Should I pay down my mortgage or contribute to my RRSP? This is a perennial issue faced by people carrying a mortgage on their home who see the need to set aside funds for retirement.

Forests have been clear-cut dealing with this issue and, yet, despite it all, there appears to be no definitive answer. In fact, the Vancouver Sun ran an article in its Special Report RRSP Extra a week or so ago and the conclusion was that not even the experts could agree on the correct course of action.

Drawing on the poor performance of equity markets since the year 2000, some experts expound the mortgage first-RRSP later approach and it’s certainly hard to argue against their case. On the other hand, others consider market performance over a longer period of time, concluding that a focus on retirement rather than debt repayment will produce the optimum result.

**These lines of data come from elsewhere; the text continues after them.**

import Summits.QuantumFields.YangMills.Theorems.BalabanUVNodesPortS1PairPertC
import Summits.QuantumFields.YangMills.Theorems.BalabanUVNodesPortS1JacobianHoloSL2
import Literature.MathematicalPhysics.QuantumFieldTheory.Balaban1983to89.Node00.BgRemainderOfRecord

/-!
# Bałaban UV nodes port — S₁ record-format names: the operators of [II] (1.2)–(1.4) AT THE RECORD, read in the port's `su2Gen`-coordinates (R-D2 pins, DEFINED)

Support file for ⟨stmt-QuantumFields-27930⟩ (`stub_FEpolymerActivitiesReg`), LADDER-YM NODE O, def-Y docket item (c4′) = ◆ CRIT-1 g41's R-D2 «operator names»
and ◇ LENS-1 g18 v27's located residual («`H, G, C, W` are still DATA … until def-Y pins the (1.2)–(1.4) objects»).  PINNED = DEFINED (review seat RR-2 g33's
recommended shape, READ 9): each operator slot of the S3 assembly's `FWPackage` at `s = 1` is given here as an OUTRIGHT DEFINITION «coordinates ∘ record letter ∘ chart»
over the port's coordinate carriers `𝔄 = (FineIdx F K → ℂ)`, `𝔅 = (FluctIdx F k K → ℂ)`, with the record letters of node 00 (def-Y g37, `Node00.BgRemainderOfRecord` and its
imports; every displayed proof `hposb` (flat slot), `hposπ` (slot (c)), `hQ` and every datum `levB, a, εC, Gp, Δ2` an explicit BINDER, exactly as there and as in
✓`…N07KnitTokensLandauTwo` — never an existential):
* `H₀` of [II] (1.2)∕(1.5) = [15] (129) p.297 ∕ (179) p.306 («`H₀B` is defined as a minimum of the quadratic form ½⟨A′, Δ_aA′⟩ on the subspace L^jηQA′ = B»,
  `Δ_a = Δ + DRD* + Q*aQ`, `G = Δ_a⁻¹`; the minimiser is `GQ*(QGQ*)⁻¹`) ↦ `recordHfw … := coords ∘ H1OfRecordAtBgFlat … ∘ chart : 𝔅 →L[ℂ] 𝔄` — node 00's FLAT-slot
  right inverse of `Q(U₀)` over `laplaceAOfRecord = Δ(U₀) + DRD† + Q†aQ`, letter for letter print's `H₀` (node00-def-RR-2 g33 READ 22, M2).  In print's ALTERNATIVE
  representation (Sect. F (126)–(136), (143), Sect. G (178)–(182): the functional (74) «with the operator Δ instead of Δ_π», p.297 L17–18; the one [II] is written in,
  p.306 L32) ANY right inverse may serve as the chart's linearizing `h` (p.287: «there are many linearizing transformations … our choice h = H is a convenient one»),
  this one included.  ERRATUM OF RECORD (READ 19∕20, M1): print's (45) p.285 L13–15 displays TWO rows for Sect. C's `H`, `L^jηQ_jHB = B` AND the Landau range
  `RD*HB = 0` (the slice (76) of Sect. D's LANDAU representation); (c4′)'s one-row wording of this bullet is withdrawn;
* `H` of [II] (1.2)'s chart slot «−HD(·)» ∕ (1.3) = [15] (45)'s two-row operator ↦ `recordHfwPi … levB Gp Δ2 a hposπ hQ := coords ∘ H1OfRecordAtBg128 … ∘ chart` at
  `Δ2 := 0` (slot (b), Hessian `Δ_π = π†Δ(U₀)π`, ✓`hessOpOfRecord128_zero`; its Landau row is lit's (3.124)′ tower ✓`B9Eq3124PiIdentitiesTowerClosed` at its data);
  at the (79) datum `Δ2 = Δ⁽²⁾(H)` the same letter is (103)'s `H₁` = (174)'s `B`-slot operator.  Both pins live in ONE slot currency — `recordHfwOfH`∕`WOfRecordOfH`∕
  `recordWfwOfH`∕`hOpOfCoords` accept either by one substitution (`recordHfw_eq_ofH`, `recordWfwPi`) — and the two letters coincide where `Δ(U₀)` kills the gauge
  modes (`U₀ = 1`: ✓`hessOpOfRecord_one_covDerivL2K`; pure gauges: ✓`hessOpOfRecord_pureGauge_covDerivL2K`); which representation a consumer's (1.2)∕(1.4) rows
  take is the consumer's displayed choice (F-H, READ 16∕22: do not MIX the Landau letters `𝔊`, `Δ_π`-current with the flat `H₀` in the chart∕`W` slots); both pins
  are definitions;
* `G` of (1.4) = [15] (110)–(111)∕(116) `𝔊 = G₁𝔓*` ↦ `recordGfw … := coords ∘ frakGOfRecordAtBg128 … ∘ chart : 𝔄 →L[ℂ] 𝔄` (SLOT (c), the slot of
  ✓`bgSchemeOfRecord`; the slot-generic letter is ✓`frakGOfRecordAt`);
* `C` of (1.3) = [15] (44) ↦ `recordCfw … := coords ∘ CslOfRecord … ∘ chart : 𝔄 → 𝔅`;
* `W` (print's `V` of (1.4), its derivative `(δ∕δA′)V`, `V` of [15] (80)) ↦ `recordWfw … := coords ∘ WOfRecordAt … ∘ chart : 𝔄 → 𝔄`;
* `W` WITH THE `H`-SLOT A PARAMETER (◆ CRIT-1 g41 C-3: print [II] p.2 «V(A′) is a nonlinear and nonlocal function depending on H and D(A′) … given by the formula
  (80)», and the decoupling (1.6) puts `s` INTO `V` through `H(s)`) ↦ `WOfRecordOfH … Hop … : Space115Lit → NegSizeLit … 3` on the record carriers (= ✓`WOfRecordAt` with
  its Sect. C slot `H1OfRecordAtBgFlat` replaced by an arbitrary `Hop` of the same type; pin `WOfRecordOfH_pin`, `rfl`), `recordWfwOfH` its coordinate face, and
  `hOpOfCoords T := chart ∘ T ∘ coords` placing a coordinate operator `T : 𝔅 →ₗ[ℂ] 𝔄` in that slot — so a supplier's decoupled family `s ↦ H(s)` yields print's
  `W_s := W[H(s)]` by ONE substitution, in either currency.
THE INDEX SETS.  Print [15] p.285 (47)–(51): `D(A′)` and the argument of `H` are «configurations on 𝔅_k», `C` takes values where `Q_jA` does ((44)); (110)–(111): `𝔊` acts on
CURRENTS `J + (δ∕δA′)V(·)` on the fine bonds, paired with configurations by `⟨A, J⟩ = Σ_b tr A(b)J(b)` ((27)).  So the assembly's `𝔛` IS `𝔅` and its `𝔜` has the carrier
of `𝔄` (the record's `NegSizeLit … 3` and `Space115Lit …` are functions on the same bonds; only the norms differ) — no further index data are needed.
CHARTS (§1).  `fineCoordC`∕`fluctCoordC` read `su2Gen`-coordinates (✓`su2CoordC`, left inverse of the charts ✓`fineMatC` ∕ ✓`fluctMatC` by
✓`su2CoordC_sum_smul_su2Gen`); `jetOfFine`, `negLitOfFine`, `negOfFluct` place a matrix field on node 00's lit-side carriers (`JetSup.equiv`∕`NegSup.equiv` are `Equiv.refl`,
the bonds through ✓`bondToLit`), `evLit` (✓, node 00) ∕ `evNegLit` ∕ `evNeg` read them back; the round trips are `rfl`∕`funext`.
NOTES.  (C1) The coordinate carriers are bare Pi types (sup norm if any): the S3 assembly keeps its `𝔛`, `𝔜` as its OWN normed type parameters and transports these
letters along its charts — no norm is chosen here.  (C2) Whether `C`, `W` preserve the traceless ∕ `A⋆`-real slice is ONE lemma at the record, displayed (not proved) as
the section rows `hCreal`∕`hCtr` of ✓`…N07KnitTokensLandauTwo` — cited, never respelled; the definitions below do not presuppose it (the readers ignore the trace line).
(C3) `W`'s locality is locality GIVEN `H` ([II] p.2 L35–38): no cube-locality row for `W` alone is stated or suggested here; the family `s ↦ WOfRecordOfH … (H s) …` inherits
whatever decoupling rows a supplier proves for `s ↦ H(s)` through (80)'s local formula in `(A′, H, D(A′))` — a supplier theorem, not claimed.
(β) PROVENANCE: the port's ✓`recordH1 F k K εbg Vk := fderiv ℝ (…) 0` (✓`…K0RecordFormatNamesFluct` §24) is an `ℝ`-derivative of the chart map and carries `fderiv`'s junk
value off its differentiability set; `recordHfw` below is the letter ITSELF (no derivative, no junk).  The bridge `recordH1 = Re-coords ∘ H1OfRecordAtBgFlat ∘ chart` on
the guarded ball is a THEOREM-SIZE statement and is NOT claimed here.
HONEST LABELS.  Definitions and `rfl`-grade faces only; `N = 2`.  NOT asserted: (46) `|HB| ≤ B₀|B|`, [B9] Thms 3.11∕3.12 (the displayed `hposb`∕`hposπ`), `hQ` onto, (117), (98),
(C-FW)∕(1.11), any locality row — the binders are CARRIED; the values of `C`, `W` are read on the traceless slice (`su2CoordC` ignores the trace line: whether the record
letters preserve the slice is a separate lemma, not claimed).  No estimate of Bałaban is proved here and nothing about the Yang–Mills mass gap.
[cite: Balaban1988RG2Cluster, (1.2)–(1.4), (1.6) p.2; Balaban1985Variational, (44)–(47) p.285, (80) p.290, (110)–(111) p.294]
-/

namespace Summit.QuantumFields.YangMills.Theorems.K0RecordFormatNames

open Literature.MathematicalPhysics.QuantumFieldTheory.Balaban1983to89
open Literature.MathematicalPhysics.QuantumFieldTheory.Balaban1983to89.Node00
open Literature.MathematicalPhysics.QuantumFieldTheory.Balaban1983to89.T4Continuum (T4Family)
open Literature.MathematicalPhysics.QuantumFieldTheory.Balaban1983to89.B11Eq115Space (JetSup NegSup NegSize)
open Literature.MathematicalPhysics.QuantumFieldTheory.Balaban1983to89.B11Eq103H1Complex (BondL2K SiteL2K)
open Summit.QuantumFields.YangMills.Theorems.BalabanUVNodesPortS1 (su2CoordC su2CoordC_sum_smul_su2Gen su2CoordC_add su2CoordC_smul)
open scoped BigOperators Matrix.Norms.L2Operator InnerProductSpace

noncomputable section

variable (F : T4Family)

/-! ## §24χ  Coordinate readers and the charts onto node 00's lit-side carriers (`N = 2`) -/

/-- **Complex `su2Gen`-coordinates of a fine matrix field** (the trace line is ignored). [cite: Balaban1985Variational, (103) p.293 (bookkeeping)] -/
def fineCoordC (K : ℕ) (Y : PBond (F.P K) 0 → MatA 2) : FineIdx F K → ℂ := fun p => su2CoordC (Y p.1) p.2

/-- **Complex `su2Gen`-coordinates of a level-`k` matrix field.** [cite: Balaban1987RG1, (2.4) p.266 (bookkeeping)] -/
def fluctCoordC (k K : ℕ) (X : PBond (F.P K) k → MatA 2) : FluctIdx F k K → ℂ := fun q => su2CoordC (X q.1) q.2

variable {F} in
/-- coordinates ∘ chart = id on the fine side. [folklore] -/
theorem fineCoordC_fineMatC (K : ℕ) (A : FineIdx F K → ℂ) : fineCoordC F K (fineMatC F K A) = A := by
  funext p; exact su2CoordC_sum_smul_su2Gen (fun a => A (p.1, a)) p.2

variable {F} in
/-- coordinates ∘ chart = id on the fluctuation side. [folklore] -/
theorem fluctCoordC_fluctMatC (k K : ℕ) (z : FluctIdx F k K → ℂ) : fluctCoordC F k K (fluctMatC F k K z) = z := by
  funext q; exact su2CoordC_sum_smul_su2Gen (fun a => z (q.1, a)) q.2

/-- The fine chart as a ℂ-linear map. [cite: Balaban1987RG1, (3.10) p.272 (bookkeeping)] -/
def fineMatL (K : ℕ) : (FineIdx F K → ℂ) →ₗ[ℂ] (PBond (F.P K) 0 → MatA 2) where
  toFun := fineMatC F K
  map_add' A B := by funext b; simp [fineMatC, add_smul, Finset.sum_add_distrib]
  map_smul' c A := by funext b; simp [fineMatC, Finset.smul_sum, smul_smul]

None of this is really surprising to me. The different conclusions are really functions of the historical data used and the assumptions made about future events. Reaching a definitive conclusion on paying down a mortgage versus contributing to an RRSP suggests that someone has a crystal ball and I’ve yet to meet such a person. There are so many variables involved in dealing with this issue making any conclusion, one way or the other, suspect. If the Bank of Canada struggles to accurately predict interest rates over the next year or two, then who among us can say where rates will be ten or twenty years hence? And that’s simply one variable – what about future investment returns and personal tax rates and so on?

So what’s my take on the matter? How does who gives a hoot sound? My position on this issue is to forego doing one or the other and instead do both – use the funds at your disposal to contribute to your RRSP and apply the resulting income tax refund against your mortgage. Following this approach, at the end of the day, you won’t have made the entirely correct decision; but then you won’t have made the worst decision either. When you retire, with all of the time at your disposal, you can run the figures based on actual historical data and figure out which option would have been best.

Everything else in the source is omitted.